2. Vendor the templates
Vendor the two default templates into a staging tree, pinned in .modusops.lock:
Add-MOTemplate -Name registerModusOpsFeeds -Platform azd -Version v0.1.1 -Path ./staging/templates
Add-MOTemplate -Name installModusOpsModules -Platform azd -Version v0.1.1 -Path ./staging/templates
Test-MOTemplate -ProjectPath ./staging
3. Seed the operations repo
Stage your starter pipeline alongside the vendored templates, then push the folder as the repo’s first commit:
Push-MOAzureDevOpsModusContent -OrganizationUri 'https://dev.azure.com/myorg' -Credential $pat `
-RepositoryName modusOps -SourcePath ./staging -Verbose
4. Create the pipelines
New-MOAzureDevOpsModusPipeline -OrganizationUri 'https://dev.azure.com/myorg' -Credential $pat `
-RepositoryName modusOps -Name 'modusOps Example' -YamlPath '/example.yml'
5. Wire policies and permissions
# Make a pipeline a required PR check
Add-MOAzureDevOpsModusBuildValidation -OrganizationUri 'https://dev.azure.com/myorg' -Credential $pat `
-RepositoryName modusOps -BuildDefinitionId <id> -DisplayName 'PR Validation'
# Let the build service push tags and post PR comments
Set-MOAzureDevOpsModusRepoPermission -OrganizationUri 'https://dev.azure.com/myorg' -Credential $pat `
-RepositoryName modusOps
# Authorize a pipeline to use a referenced repo resource (if any)
Add-MOAzureDevOpsModusResourceAuthorization -OrganizationUri 'https://dev.azure.com/myorg' -Credential $pat `
-RepositoryName modusOpsTemplates -PipelineId <id>
Manual grants to confirm
A few permissions are surfaced as terminal warnings rather than set silently - confirm them in the portal:
- Artifacts -> Feed -> Settings: add the project Build Service as a Feed Publisher (if your pipelines publish modules).
- Project Settings -> Repositories -> Security: the Build Service has Contribute, Contribute to PRs, Create Tag, and Read (
Set-MOAzureDevOpsModusRepoPermissioncovers the first two).
From here, a run uses the credential model to install version-pinned modules with a contained token.
A worked example: a SharePoint data round-trip
Beyond the two load-bearing templates, the library has step templates for connecting to Microsoft Graph and moving SharePoint files - enough to build a real pipeline. Vendor them alongside the others:
Add-MOTemplate -Name connectMicrosoftGraph -Platform azd -Path ./staging/templates
Add-MOTemplate -Name getSharePointFile -Platform azd -Path ./staging/templates
Add-MOTemplate -Name setSharePointFile -Platform azd -Path ./staging/templates
A thin operation that downloads a workbook, runs a module against it, and writes it back - example.yml in your operations repo:
trigger: none
pool: { vmImage: 'ubuntu-latest' }
variables:
- group: modusOps # supplies clientId, tenantId, and the secret variable 'clientSecret'
jobs:
- job: run
variables:
SYSTEM_ACCESSTOKEN: $(System.AccessToken)
steps:
- template: templates/registerModusOpsFeeds.yml
parameters:
feeds: [ { name: 'modusops' } ]
- template: templates/installModusOpsModules.yml
parameters:
modules: # public modules resolve from MAR (or an allowed PSGallery)
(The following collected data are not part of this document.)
import Mathlib.Analysis.SpecialFunctions.Log.Basic
import Mathlib.Analysis.SpecialFunctions.Pow.Real
import Mathlib.Analysis.SpecialFunctions.Sqrt
import HarnessLib

/-!
# Pure-ℝ bookkeeping of the log-shell in-window bootstrap (crux `LambertianEuler`, stmt-AtomisticToContinuum-11854, line `Sketch`, sub-goal `bootstrap_consts`)

Elementary real-arithmetic facts behind the in-window bootstrap of Yau's entropy clock for the
Lambertian gas in the log-shell.  With `C ≤ (κ/2) |log ε|` the constant produced by the two
research hearts (at tolerance `ε₁ := ε ^ 4`), `C₀ ≥ 0` the a priori entropy constant,
`D := 2 C² C₀ + 2 C C₀ + C + 1` and window length `w := min 1 (ε / D)`, we show

* `C² C₀ w ≤ ε / 2` and `C C₀ w ≤ ε / 2` (because `2 C² C₀ ≤ D` and `2 C C₀ ≤ D`);
* `2 ε⁴ (C w + 1) ≤ w ε / 2`, which reduces to `8 ε³ ≤ w`, i.e. to `8 ε² D ≤ 1`; the latter
  follows from `ε |log ε| ≤ 2 √ε` (so `(ε C)² ≤ κ² ε`) and `ε |log ε| ≤ 1` (so `ε C ≤ κ`)
  together with the smallness hypothesis `8 ε (2 C₀ κ² + 2 C₀ κ + κ + 1) ≤ 1`.

Only Mathlib is used (`Real.abs_log_mul_self_lt`, `Real.log_sqrt`).
-/

noncomputable section

namespace Summit.AtomisticToContinuum.HydrodynamicLimit.Theorems.LambertianContactSwapLambertianEulerBootstrapConsts

/-- For `0 < ε ≤ 1` one has `ε (log ε)² < 4`: apply `|log y · y| < 1` at `y = √ε`. [folklore] -/
private theorem eps_mul_log_sq_lt {ε : ℝ} (hε : 0 < ε) (hε1 : ε ≤ 1) :
    ε * Real.log ε ^ 2 < 4 := by
  have hs0 : 0 < Real.sqrt ε := Real.sqrt_pos.2 hε
  have hs1 : Real.sqrt ε ≤ 1 := by
    have := Real.sqrt_le_sqrt hε1; rwa [Real.sqrt_one] at this
  have h := Real.abs_log_mul_self_lt (Real.sqrt ε) hs0 hs1
  rw [Real.log_sqrt hε.le] at h
  have hsq : Real.sqrt ε ^ 2 = ε := Real.sq_sqrt hε.le
  have h2 : (Real.log ε / 2 * Real.sqrt ε) ^ 2 < 1 := (sq_lt_one_iff_abs_lt_one _).2 h
  calc ε * Real.log ε ^ 2 = 4 * (Real.log ε / 2 * Real.sqrt ε) ^ 2 := by
        rw [mul_pow, hsq]; ring
    _ < 4 := by linarith

/-- From `0 ≤ C ≤ (κ/2) |log ε|` with `0 < ε ≤ 1`: `(ε C)² ≤ κ² ε` and `ε C ≤ κ`. [folklore] -/
private theorem epsC_bounds {C κ ε : ℝ} (hC : 0 ≤ C) (hκ : 0 < κ) (hε : 0 < ε) (hε1 : ε ≤ 1)
    (hCle : C ≤ κ / 2 * |Real.log ε|) :
    (ε * C) ^ 2 ≤ κ ^ 2 * ε ∧ ε * C ≤ κ := by
  have h1 : ε * |Real.log ε| < 1 := by
    have := Real.abs_log_mul_self_lt ε hε hε1
    rwa [abs_mul, abs_of_pos hε, mul_comm] at this
  have h2 : ε * Real.log ε ^ 2 < 4 := eps_mul_log_sq_lt hε hε1
  have hX : ε * C ≤ κ / 2 * (ε * |Real.log ε|) := by
    calc ε * C ≤ ε * (κ / 2 * |Real.log ε|) := mul_le_mul_of_nonneg_left hCle hε.le
      _ = κ / 2 * (ε * |Real.log ε|) := by ring
  have hX0 : 0 ≤ ε * C := mul_nonneg hε.le hC
  refine ⟨?_, ?_⟩
  · calc (ε * C) ^ 2 ≤ (κ / 2 * (ε * |Real.log ε|)) ^ 2 := pow_le_pow_left₀ hX0 hX 2
      _ = κ ^ 2 / 4 * ε * (ε * Real.log ε ^ 2) := by
          rw [mul_pow, mul_pow, sq_abs]; ring
      _ ≤ κ ^ 2 / 4 * ε * 4 := mul_le_mul_of_nonneg_left h2.le (by positivity)
      _ = κ ^ 2 * ε := by ring
  · calc ε * C ≤ κ / 2 * (ε * |Real.log ε|) := hX
      _ ≤ κ / 2 * 1 := mul_le_mul_of_nonneg_left h1.le (by positivity)
      _ ≤ κ := by linarith

/-- The key smallness estimate `8 ε² D ≤ 1` for `D = 2 C² C₀ + 2 C C₀ + C + 1`, obtained from
`(ε C)² ≤ κ² ε`, `ε C ≤ κ`, `ε² ≤ ε` and `8 ε (2 C₀ κ² + 2 C₀ κ + κ + 1) ≤ 1`. [folklore] -/
private theorem key_estimate {C C₀ κ ε : ℝ} (hC₀ : 0 ≤ C₀) (hε : 0 < ε)
    (hε1 : ε ≤ 1) (hX2 : (ε * C) ^ 2 ≤ κ ^ 2 * ε) (hX1 : ε * C ≤ κ)
    (hsmall : ε * (8 * (2 * C₀ * κ ^ 2 + 2 * C₀ * κ + κ + 1)) ≤ 1) :
    8 * ε ^ 2 * (2 * C ^ 2 * C₀ + 2 * C * C₀ + C + 1) ≤ 1 := by
  have e1 : 2 * (ε * C) ^ 2 * C₀ ≤ 2 * (κ ^ 2 * ε) * C₀ :=
    mul_le_mul_of_nonneg_right (mul_le_mul_of_nonneg_left hX2 (by norm_num)) hC₀
  have e2 : 2 * ε * (ε * C) * C₀ ≤ 2 * ε * κ * C₀ :=
    mul_le_mul_of_nonneg_right (mul_le_mul_of_nonneg_left hX1 (by positivity)) hC₀
  have e3 : ε * (ε * C) ≤ ε * κ := mul_le_mul_of_nonneg_left hX1 hε.le
  have e4 : ε ^ 2 ≤ ε := by nlinarith
  calc 8 * ε ^ 2 * (2 * C ^ 2 * C₀ + 2 * C * C₀ + C + 1)
        = 8 * (2 * (ε * C) ^ 2 * C₀ + 2 * ε * (ε * C) * C₀ + ε * (ε * C) + ε ^ 2) := by ring
    _ ≤ 8 * (2 * (κ ^ 2 * ε) * C₀ + 2 * ε * κ * C₀ + ε * κ + ε) := by linarith
    _ = ε * (8 * (2 * C₀ * κ ^ 2 + 2 * C₀ * κ + κ + 1)) := by ring
    _ ≤ 1 := hsmall

/-- If `0 ≤ a`, `2 a ≤ D`, `0 < D` and `0 < ε`, then `a · min 1 (ε / D) ≤ ε / 2`. [folklore] -/
private theorem mul_min_le_half {a D ε : ℝ} (ha : 0 ≤ a) (haD : 2 * a ≤ D) (hD : 0 < D)
    (hε : 0 < ε) : a * min 1 (ε / D) ≤ ε / 2 := by
  calc a * min 1 (ε / D) ≤ a * (ε / D) := mul_le_mul_of_nonneg_left (min_le_right _ _) ha
    _ = a / D * ε := by ring
    _ ≤ 1 / 2 * ε := by
        apply mul_le_mul_of_nonneg_right _ hε.le
        rw [div_le_iff₀ hD]; linarith
    _ = ε / 2 := by ring

/-- The third bootstrap inequality in abstract form: if `0 ≤ C ≤ D`, `0 < D`, `0 < ε ≤ 1/2`,
`w ≤ ε / D` and `8 ε³ ≤ w`, then `2 ε⁴ (C w + 1) ≤ w ε / 2`. [folklore] -/
private theorem third_bound {C D ε w : ℝ} (hC : 0 ≤ C) (hε : 0 < ε) (hε2 : ε ≤ 1 / 2)
    (hD : 0 < D) (hCD : C ≤ D) (hw1 : w ≤ ε / D) (hkey : 8 * ε ^ 3 ≤ w) :
    2 * ε ^ 4 * (C * w + 1) ≤ w * ε / 2 := by
  have hCw : C * w ≤ 1 := by
    calc C * w ≤ C * (ε / D) := mul_le_mul_of_nonneg_left hw1 hC
      _ = C / D * ε := by ring
      _ ≤ 1 * ε := by
          apply mul_le_mul_of_nonneg_right _ hε.le
          rw [div_le_iff₀ hD, one_mul]; exact hCD
      _ ≤ 1 := by linarith
  calc 2 * ε ^ 4 * (C * w + 1) ≤ 2 * ε ^ 4 * 2 := by
        apply mul_le_mul_of_nonneg_left _ (by positivity); linarith
    _ = 8 * ε ^ 3 * ε / 2 := by ring
    _ ≤ w * ε / 2 := by gcongr

/-- **Bootstrap constants of the log-shell entropy clock.**  Let `0 ≤ C`, `0 ≤ C₀`, `0 < κ`,
`0 < ε ≤ 1/2` with `C ≤ (κ/2) |log ε|` and `8 ε (2 C₀ κ² + 2 C₀ κ + κ + 1) ≤ 1`, and put
`D := 2 C² C₀ + 2 C C₀ + C + 1`, `w := min 1 (ε / D)` (the bootstrap window).  Then
`C² C₀ w ≤ ε/2`, `C C₀ w ≤ ε/2`, and `2 ε⁴ (C w + 1) ≤ w ε / 2`.  The first two use
`2 C² C₀ ≤ D`, `2 C C₀ ≤ D`; the third reduces to `8 ε³ ≤ w`, i.e. `8 ε³ ≤ 1` (from `ε ≤ 1/2`)
and `8 ε² D ≤ 1`, which follows from `ε |log ε| ≤ 2√ε` and `ε |log ε| ≤ 1`
(`Real.abs_log_mul_self_lt`) giving `(ε C)² ≤ κ² ε`, `ε C ≤ κ`. [folklore] -/
theorem bootstrap_consts : ∀ {C C₀ κ ε : ℝ}, 0 ≤ C → 0 ≤ C₀ → 0 < κ → 0 < ε → ε ≤ 1 / 2 → C ≤ κ / 2 * |Real.log ε| → ε * (8 * (2 * C₀ * κ ^ 2 + 2 * C₀ * κ + κ + 1)) ≤ 1 → C ^ 2 * C₀ * min 1 (ε / (2 * C ^ 2 * C₀ + 2 * C * C₀ + C + 1)) ≤ ε / 2 ∧ C * C₀ * min 1 (ε / (2 * C ^ 2 * C₀ + 2 * C * C₀ + C + 1)) ≤ ε / 2 ∧ 2 * ε ^ 4 * (C * min 1 (ε / (2 * C ^ 2 * C₀ + 2 * C * C₀ + C + 1)) + 1) ≤ min 1 (ε / (2 * C ^ 2 * C₀ + 2 * C * C₀ + C + 1)) * ε / 2 := by
  intro C C₀ κ ε hC hC₀ hκ hε hε2 hCle hsmall
  have hε1 : ε ≤ 1 := by linarith
  have hCC₀ : 0 ≤ C * C₀ := mul_nonneg hC hC₀
  have hC2C₀ : 0 ≤ C ^ 2 * C₀ := mul_nonneg (sq_nonneg C) hC₀
  have hD0 : 0 < 2 * C ^ 2 * C₀ + 2 * C * C₀ + C + 1 := by nlinarith
  have hCD : C ≤ 2 * C ^ 2 * C₀ + 2 * C * C₀ + C + 1 := by nlinarith
  obtain ⟨hX2, hX1⟩ := epsC_bounds hC hκ hε hε1 hCle
  refine ⟨?_, ?_, ?_⟩
  · exact mul_min_le_half hC2C₀ (by nlinarith) hD0 hε
  · exact mul_min_le_half hCC₀ (by nlinarith) hD0 hε
  · have hK : 8 * ε ^ 2 * (2 * C ^ 2 * C₀ + 2 * C * C₀ + C + 1) ≤ 1 :=
      key_estimate hC₀ hε hε1 hX2 hX1 hsmall
    have h81 : 8 * ε ^ 3 ≤ 1 := by
      have h3 : ε ^ 3 ≤ (1 / 2) ^ 3 := pow_le_pow_left₀ hε.le hε2 3
      norm_num at h3
      linarith
    have h8D : 8 * ε ^ 3 ≤ ε / (2 * C ^ 2 * C₀ + 2 * C * C₀ + C + 1) := by
      rw [le_div_iff₀ hD0]
      calc 8 * ε ^ 3 * (2 * C ^ 2 * C₀ + 2 * C * C₀ + C + 1)
            = ε * (8 * ε ^ 2 * (2 * C ^ 2 * C₀ + 2 * C * C₀ + C + 1)) := by ring
        _ ≤ ε * 1 := mul_le_mul_of_nonneg_left hK hε.le
        _ = ε := mul_one ε
    exact third_bound hC hε hε2 hD0 hCD (min_le_right _ _) (le_min h81 h8D)

end Summit.AtomisticToContinuum.HydrodynamicLimit.Theorems.LambertianContactSwapLambertianEulerBootstrapConsts

end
- { name: 'Microsoft.Graph.Authentication', repository: 'MAR' }
- { name: 'YourBusinessModule', repository: 'modusops', version: '1.0.0' }
- template: templates/connectMicrosoftGraph.yml
parameters:
clientId: $(clientId)
tenantId: $(tenantId) # clientSecretVariable defaults to 'clientSecret'
- template: templates/getSharePointFile.yml
parameters:
sharePointSite: 'MySite'
sharePointFile: 'Reports/workbook.xlsx'
localFile: '$(Pipeline.Workspace)/workbook.xlsx'
- pwsh: |
Import-Module YourBusinessModule
# ... transform $(Pipeline.Workspace)/workbook.xlsx ...
displayName: 'Run business logic'
- template: templates/setSharePointFile.yml
parameters:
sharePointSite: 'MySite'
sharePointFile: 'Reports/workbook.xlsx'
localFile: '$(Pipeline.Workspace)/workbook.xlsx'
Connect once per job.
connectMicrosoftGraphestablishes the Graph connection; theget/setSharePointFilesteps carry no credentials and inherit it (they fail with a directive error if no connection is found). The connection persists across steps within a job - the agent is shared - but not across jobs, which is the same boundary the register/install vault relies on. So keep connect + the SharePoint steps in one job; a separate notification job is cleanly isolated and would re-connect if it needed Graph.